Progressive taxation is a Christian heresy based on a loose interpretation of Luke 12.48b, as if it justified charging one rich man 33%, another 35% and still another 39.6%, while charging one poor man 10%, another 15% and a third 25%:
Every one to whom much is given, of him will much be required;
Literally ripped from its context and mangled, the passage is made to teach something completely at odds with the apocalyptic setting of the chapter (which mirrors Matthew 10), its coming Son of Man figure (vss. 8, 10, 40), its urgency about the end of the world and the judgment which comes with it (vss. 20, 28, 40, 46, 49f., 56) and especially its call to repentance.
The latter consists of liquidation of assets, distribution of same to the poor (vs. 33), and utter dependence on God (vss. 24, 27, 29-32). It doesn't matter whether one has much or little when answering the call to come and follow. The price is always the same: everything you've got. That is the sense in which those with much have much required of them, but it is also the sense in which those who have little have little required of them. Nevertheless it is all required, whether much or little.
Accordingly it is complete nonsense to suggest that such a Jesus has anything to say to us about taxation. He doesn't imagine the world will even last long enough to develop the immanentized utopia of liberal dreams. But even if he had, who would fund it? Certainly not his disciples, who would have no jobs to tax, having left all to follow him. If Christianity is anything, it is renunciation of the world, not this uneasy truce we see living out its years everywhere.
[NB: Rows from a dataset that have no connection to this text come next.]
import Mathlib
import HarnessLib
import Literature.Computability.Complexity.Space
import Summits.PneNP.PneNP.Theses.UniformStream
import Summits.PneNP.PneNP.Theorems.UniformStreamUniformStreamLBStubSimulation
import Summits.PneNP.PneNP.Theorems.UniformStreamUniformStreamLBStubTransfer
import Summits.PneNP.PneNP.Theorems.UniformStreamUniformStreamLBStubBlockProduct
import Summits.PneNP.PneNP.Theorems.UniformStreamUniformStreamLBStubTruthTableBlocks
import Summits.PneNP.PneNP.Theorems.UniformStreamUniformStreamLBStubFamily
import Summits.PneNP.PneNP.Theorems.UniformStreamUniformStreamLBStubMixedCount
import Summits.PneNP.PneNP.Theorems.UniformStreamUniformStreamLBLowLevels
import Summits.PneNP.PneNP.Theorems.UniformStreamUniformStreamLBSummitHard

/-!
# Line `birth` (v7, lead c3) — skeleton for the crux `UniformStreamLB` (stmt-PneNP-16045)

Route `UniformStream` (route-PneNP-UniformStream), crux (rank 2)
`UniformStreamLB := ∃ s time-constructible, ∀ c, MCSP[s] has NO uniform one-pass streaming decider
with space and per-machine step budget B_c(N) = s(⌊log₂ N⌋)^c + c`.

THE LINE = TRANSFER TO THE STANDARD UNIFORM CLASS `DTISP` (planner `birth`):
(1) SIMULATION `stub_simulation` — a uniform one-pass streaming decider within budget `S` is ONE small
simultaneous time–space machine: the decided language lies in
`DTISP((N+1)·(S N + ⌊log₂N⌋ + 1), S N + ⌊log₂N⌋ + 1)`. PROVED: wave 1 landed its four pieces
`stub_dispatch` (p148888), `stub_incrementer` (p148047), `stub_pairFormer` (p148210), `stub_streamLoop`
(p151918 + p149996/p151139/p151455) under `Theorems/UniformStreamUniformStreamLBStub*.lean`, and the glue
(round machine = `dispatch (dispatch Minc M₀) (dispatch (pairFormer ∘ M₁) M₂)`, budgets `C·(S N+⌊log₂N⌋+1)`)
is `Theorems/UniformStreamUniformStreamLBStubSimulation.lean` (registered here as `stub_simulation`,
LANDED p152730).
(2) TRANSFER `stub_transfer` — pure budget arithmetic: with `s(n) ≥ n` (time-constructible) the budget
`B_c` lands inside `DTISP(N·s(⌊log₂N⌋)^(c+1), s(⌊log₂N⌋)^(c+1))`, so the `DTISP` lower bound at
exponent `c+1` forbids the streaming decider at exponent `c` (`Theorems/…StubTransfer.lean`, LANDED p153228).
(3) THE OPEN CONTENT `stub_MCSP_not_mem_DTISP` (C⁺, held by the lead; OPEN PROBLEM): some
time-constructible `s` has `MCSP[s] ∉ DTISP(N·s(⌊log₂N⌋)^c, s(⌊log₂N⌋)^c)` for every `c`.
Diagnosis (lead, 2026-08-17): strictly stronger than the crux; by the refuter's bracket
(`Theorems/UniformStreamLB/Negative/LargeSizeNoWitness.lean`: any witness has `n ≤ s n < 5·2ⁿ-4`
somewhere, and for `s ≥ univBound` the matrix fails) and by `∀ c`, a witness must have `s(n) = 2^{o(n)}`
along a subsequence, where NO unconditional lower bound of this type is known: the only unconditional
one-tape / streaming lower bounds for `MCSP[s]` (Cheraghchi–Hirahara–Myrisiotis–Yoshida 2022, Thms 2–3,
via PRGs against small-space machines) need `s = 2^{(1-o(1))n}`, where the `∀ c` clause would assert
`MCSP[s] ∉` (essentially) `P`; FLvMV/Williams alternation trading needs an `NTIME[n]`-hard source reduced
INTO `MCSP[s]` in quasi-linear time and small space (route child `StreamHard`, open; Murray–Williams
2017 give consequences, not constructions).

* `UniformStreamLB_of : UniformStreamLB` — the crux BY NAME from the three declared stubs.

(4) CALIBRATION FROM BELOW (lead c2, 2026-08-17; registered sub-goals, NOT part of the composition):
the matrix `∀ c, ¬∃ (A, M₀, M₁, M₂) within budget s(⌊log₂N⌋)^c + c` splits by LEVEL `c`; for the natural
witness `s = id` the levels `c ≤ 1` hold UNCONDITIONALLY and NON-UNIFORMLY (`uniformStreamLB_levels_le_one`,
from `lowLevels`: at `N₀ = 2^{2k+6}`, `k = 2^K`, `K ≥ 200`, no one-pass algorithm with `≤ ⌊log₂N₀⌋ + 1`
state bits decides `MCSP[n ↦ n]`), by a block-product fooling argument: the `k^k` cheap functions
`⋁ᵢ (xᵢ ∧ x_{k+a(i)})` (`stub_family`) give constant 64-block words in the language
(`stub_truthTable_blocks`); pigeonhole on the 63 intermediate states (`stub_blockProduct`) forces `|T|^64`
mixed words into `MCSP[n ↦ n] ∩ {0,1}^{N₀}`, more than the `(2n₀+2)^{7n₀+2}` functions of circuit size
`≤ n₀` (`stub_mixed_count`, `stub_arith`). Levels `c ≥ 2..4` carry a NON-uniform algorithm (Nerode
ceiling, banked at exponent 60: `uniformStream_nerodeCeilingMCSP_proof`), so every level the open stub
must still supply is uniformity-essential.

(5) CALIBRATION FROM ABOVE — THE OPEN STUB IS SUMMIT-HARD (lead c1 p156286; lead c3 p164841; registered
sub-goal `stub_pneNP_of_MCSP_not_mem_DTISP`, NOT part of the composition): inside the tree,
`HardPRGExist ⟹ C⁺` (`MCSP_not_mem_DTISP_of_hardPRG`) and `C⁺ ⟹ UniformStreamLB ⟹ PneNP`
(`stub_transfer ∘ stub_simulation`; route deciding theorem `closes` + the LANDED magnification crux
`uniformStream_uniformMagnification_proof`, stmt-PneNP-16047). So a sorry-free proof of the open stub is a Lean
proof of `P ≠ NP`, and a refutation of it refutes `2^{k^ε}`-hard PRGs: no reshaping of this (or any) line can
leave a stub below the summit; even the `s = id`, level-`≥ 3` slice is summit-hard
(`pneNP_of_MCSP_id_not_mem_DTISP_high`). Re-audit of the `∃ s` freedom (lead c3): choosing an exotic size
function cannot diagonalise against the uniform deciders — time-constructibility makes `n ↦ s(n)` computable by
the init machine within its own budget (time and space `O(s(n)) ≤ s(n)^c + c`), so every decider may assume `s`
known; together with the refuter's window `n ≤ s(n) < 5·2ⁿ - 4` the crux is exactly MMW's hypothesis.
presearch (2026-08-17, corpus fts+vec and galaxy): no unconditional uniform streaming / `DTISP` lower bound of the
`∀ c` shape for `MCSP[s]` at any `s = 2^{o(n)}` is in print (CHMY22 Thms 2–3: one-tape `N^{1.99}` at
`s = 2^{(1-o(1))n}`, finitely many levels; Fu 2020 arXiv:2003.00669 and Atserias–Müller 2025 arXiv:2503.24061:
magnification theorems, no lower bounds).

Disproof used: none exists (`ledger crux ls`, 2026-08-17T13:47Z); Negatives read:
`UniformStreamLB/Negative/{UniformMachines,LargeSizeNoWitness,VacuousWithoutTC}.lean` (refuter
crux-attack 2026-08-17: the crux survives; content window `n ≤ s n < 5·2ⁿ-4`). Leads
prover-line-stmt-PneNP-16045-0 / -c1-0 / -c2-0 / -c3-0, 2026-08-17 (v1: planner-skel-stmt-PneNP-16045-0; v2: four-stub
split; v5–v6: calibration from below; v7: calibration from above).
-/

set_option linter.dupNamespace false
set_option linter.unusedVariables false

noncomputable section

namespace Summit.PneNP.PneNP.Cruxes.UniformStreamLB.Birth

open Literature.Computability.Complexity Literature.Computability.MetaComplexity
open Summit.PneNP.PneNP.Theses.UniformStream

/-! ## The registered stubs -/

/-- **Stub SIM (`stub_simulation`; PROVED by wave 1 + glue, lands as
`Theorems/UniformStreamUniformStreamLBStubSimulation.lean`): uniform one-pass streaming within budget `S`
is inside `DTISP((N+1)·(S N + ⌊log₂N⌋ + 1), S N + ⌊log₂N⌋ + 1)`.** [McKay–Murray–Williams 2019, §2
(streaming model); Arora–Barak 2009, Def. 5.10 (TISP), §1.3; folklore simulation] [folklore] -/
theorem stub_simulation :
    ∀ (S : ℕ → ℕ) (L : Language Bool),
      (∃ (A : Literature.Computability.MetaComplexity.StreamingAlgorithm)
          (M₀ M₁ M₂ : Turing.TM2ComputableAux Bool Bool),
        A.HasSpace S ∧
        (∀ N : ℕ, M₀.OutputsWithin (Computability.encodeNat N) (A.init N) (S N)) ∧
        (∀ (N : ℕ) (st : List Bool) (b : Bool), st.length ≤ S N →
          M₁.OutputsWithin (Literature.Computability.Complexity.boolPair st [b]) (A.update N st b) (S N)) ∧
        (∀ (N : ℕ) (st : List Bool), st.length ≤ S N →
          M₂.OutputsWithin st (Computability.encodeBool (A.accept N st)) (S N)) ∧
        A.Decides L) →
      L ∈ Literature.Computability.Complexity.DTISP (fun N => (N + 1) * (S N + Nat.log 2 N + 1))
        (fun N => S N + Nat.log 2 N + 1) :=
  Summit.PneNP.PneNP.Theorems.UniformStreamLB.Birth.stub_simulation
What's almost worse than this perversion of history is progressive taxation's theocratic hypocrisy. The liberals who advocate progressive taxation often seem to find nothing wrong with scaling the wall separating church and state to pluck this bon mot for their cause while at the same time decrying every conservative who does the same in support of traditional morality, for example. The reason liberals do it surely is sinister, trusting to the simple God-fearing folk of the country who wouldn't dare to raise any objection to the teaching of their master, nevermind it isn't his teaching.
The real error of progressive taxation is its unequal treatment of people under the law, which makes the law an ass. Time to end it.
The price of American citizenship should be the same for everyone.